START Supplied information
import Literature.AlgebraicGeometry.Shioda1982.ExceptionalQuadruplesComplete
import HarnessLib

/-!
# Shioda 1982 / Meyer–Neutsch 1981: no exceptional quadruple at the level `N = 384` — kernel sweep, part 2 of 6

Topic `Literature/AlgebraicGeometry/Shioda1982`; companion of `ExceptionalQuadruplesComplete.lean` (search `checkB`, soundness
`tabelleOneCompleteAt_of_chunks`, invariant form `exists_mem_reps_of_isExceptionalQuadruple`, statement `TabelleOneCompleteAt`; sources,
method and framing in its module docstring) and of the series `ExceptionalQuadruplesSweep*.lean` (together: every level `2 ≤ N ≤ 180`
that is not a row of Tabelle 1; `…SweepTwoHundredTwenty/…TwoHundredSixty/…ThreeHundredForty.lean`,
`…SweepTwoHundredFiftyTwo/…ThreeHundredNinetySix/…FourHundredSixtyEight.lean`, `…SweepTwoHundred.lean`: the levels `220, 260, 340`, `252, 396, 468`
and `200` of the families `20p`, `36p`, `40p`). THEOREMS only (no definition, no named fact): the same kernel
search at the single level `N = 384`, which carries NO row of [MeyerNeutsch1981Fermatquadrupel, Tabelle 1] (computer-generated there,
"alle Fermatquadrupel für N ≤ 614 ermittelt", §2 p. 53) and lies above the range `N ≤ 180` of Shioda's table p. 727 — by Aoki's
Theorem C ([Aoki1983], computer-assisted for `181 ≤ m ≤ 672`) there is no exceptional element at any level `> 180`; the files
`ExceptionalQuadruplesSweepThreeHundredEightyFourPartOne.lean`, `ExceptionalQuadruplesSweepThreeHundredEightyFourPartTwo.lean`, `ExceptionalQuadruplesSweepThreeHundredEightyFourPartThree.lean`, `ExceptionalQuadruplesSweepThreeHundredEightyFourPartFour.lean`, `ExceptionalQuadruplesSweepThreeHundredEightyFourPartFive.lean`, `ExceptionalQuadruplesSweepThreeHundredEightyFour.lean` make the instance `N = 384` a kernel statement. The search at
`N = 384` visits 1591328 candidate triples (`φ(384) − 1 = 127` units each), too many for one elaboration of bounded wall time, so the
chunks of first entries are spread over 6 files: `ExceptionalQuadruplesSweepThreeHundredEightyFourPartOne.lean` — first entries `0 ≤ a < 20` (255844 candidates);
`ExceptionalQuadruplesSweepThreeHundredEightyFourPartTwo.lean` — first entries `20 ≤ a < 40` (267544 candidates);
`ExceptionalQuadruplesSweepThreeHundredEightyFourPartThree.lean` — first entries `40 ≤ a < 60` (264577 candidates);
`ExceptionalQuadruplesSweepThreeHundredEightyFourPartFour.lean` — first entries `60 ≤ a < 82` (270104 candidates);
`ExceptionalQuadruplesSweepThreeHundredEightyFourPartFive.lean` — first entries `82 ≤ a < 107` (256264 candidates);
`ExceptionalQuadruplesSweepThreeHundredEightyFour.lean` — first entries `107 ≤ a < 384` (276995 candidates); the last one assembles
`completeAt_threeHundredEightyFour` (every sorted pair-free primitive Hodge 4-multiset mod `384` is standard) and `not_isExceptionalQuadruple_threeHundredEightyFour`.
WHY THIS LEVEL (cell `pub-hfermat`): `384 = 2⁷·3`: the tree's character-sum families cover the levels `K·p`, `p` a prime above a bound depending on `K`, for
`K ∈ {2, 3, 4, 6, 8, 9, 10, 12, 18, 20, 24, 36, 40}` or `K` a power of `2` or of `3` (`PicardNumber<K>Prime.lean`, `PicardNumberTwoPowerPrime.lean`,
`PicardNumberThreePowPrime.lean`) and the prime-power levels (`PicardNumberPrimePower.lean`); writing `384 = K·p` with `p` prime forces
`K ∈ {128, 192}`; `K = 128 = 2⁷` with `p = 3` is below the range `p ≥ 11` of `exceptional_twoPowPrime`, the other is not among those `K`. `decide +kernel` only (no `native_decide`).

HONEST FRAMING (cell `pub-hfermat`): explicit algebraic cycles for specific Hodge classes on Fermat/Delsarte varieties; residual open
instances listed; no claim on general Hodge. These classes are algebraic (Lefschetz (1,1)); certified here is only the emptiness of the
exceptional list at this level.

## References
* [MeyerNeutsch1981Fermatquadrupel] W. Meyer, W. Neutsch, *Fermatquadrupel*, Math. Ann. 256 (1981) 51–62, §2 p. 53, Tabelle 1 p. 54 (no row 384).
* [Shioda1982PicardFermat] T. Shioda, J. Fac. Sci. Univ. Tokyo IA 28 (1982) 725–734, table p. 727 (levels `≤ 180`), Prop. 4 (Q′) p. 729.
* [Aoki1983] N. Aoki, Math. Ann. 266 (1983) 23–54, Thm. C.
-/

namespace Literature.AlgebraicGeometry.Shioda1982

open Literature.AlgebraicGeometry.HodgeTheory

set_option maxHeartbeats 0 in
/-- **The search at `N = 384` passes on the first entries `20 ≤ a < 40`** (part 2 of 6: 20 chunks, 267544 candidate
triples): every visited sorted quadruple of representatives there fails the Hodge test or is standard (`checkB`; `reps 384 = []`).
[cite: MeyerNeutsch1981Fermatquadrupel, §2 p. 53 ("alle Fermatquadrupel für N ≤ 614 ermittelt") and Tabelle 1 p. 54 (no row 384)]
[cite: Aoki1983, Thm. C] -/
theorem checkB_threeHundredEightyFour_partTwo :
    ∀ p ∈ ([(20, 1), (21, 1), (22, 1), (23, 1), (24, 1), (25, 1), (26, 1), (27, 1), (28, 1), (29, 1), (30, 1), (31, 1), (32, 1), (33, 1), (34, 1), (35, 1), (36, 1), (37, 1), (38, 1), (39, 1)] : List (ℕ × ℕ)), checkB 384 p.1 p.2 = true := by
  intro p hp
  simp only [List.mem_cons, List.not_mem_nil, or_false] at hp
  rcases hp with rfl | rfl | rfl | rfl | rfl | rfl | rfl | rfl | rfl | rfl | rfl | rfl | rfl | rfl | rfl | rfl | rfl | rfl | rfl | rfl <;> decide +kernel

end Literature.AlgebraicGeometry.Shioda1982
END Supplied information
- Task goal: Pull each line that includes the word "table" out of the material above.

- Result for this exercise:
"alle Fermatquadrupel für N ≤ 614 ermittelt", §2 p. 53) and lies above the range `N ≤ 180` of Shioda's table p. 727 — by Aoki's
* [Shioda1982PicardFermat] T. Shioda, J. Fac. Sci. Univ. Tokyo IA 28 (1982) 725–734, table p. 727 (levels `≤ 180`), Prop. 4 (Q′) p. 729.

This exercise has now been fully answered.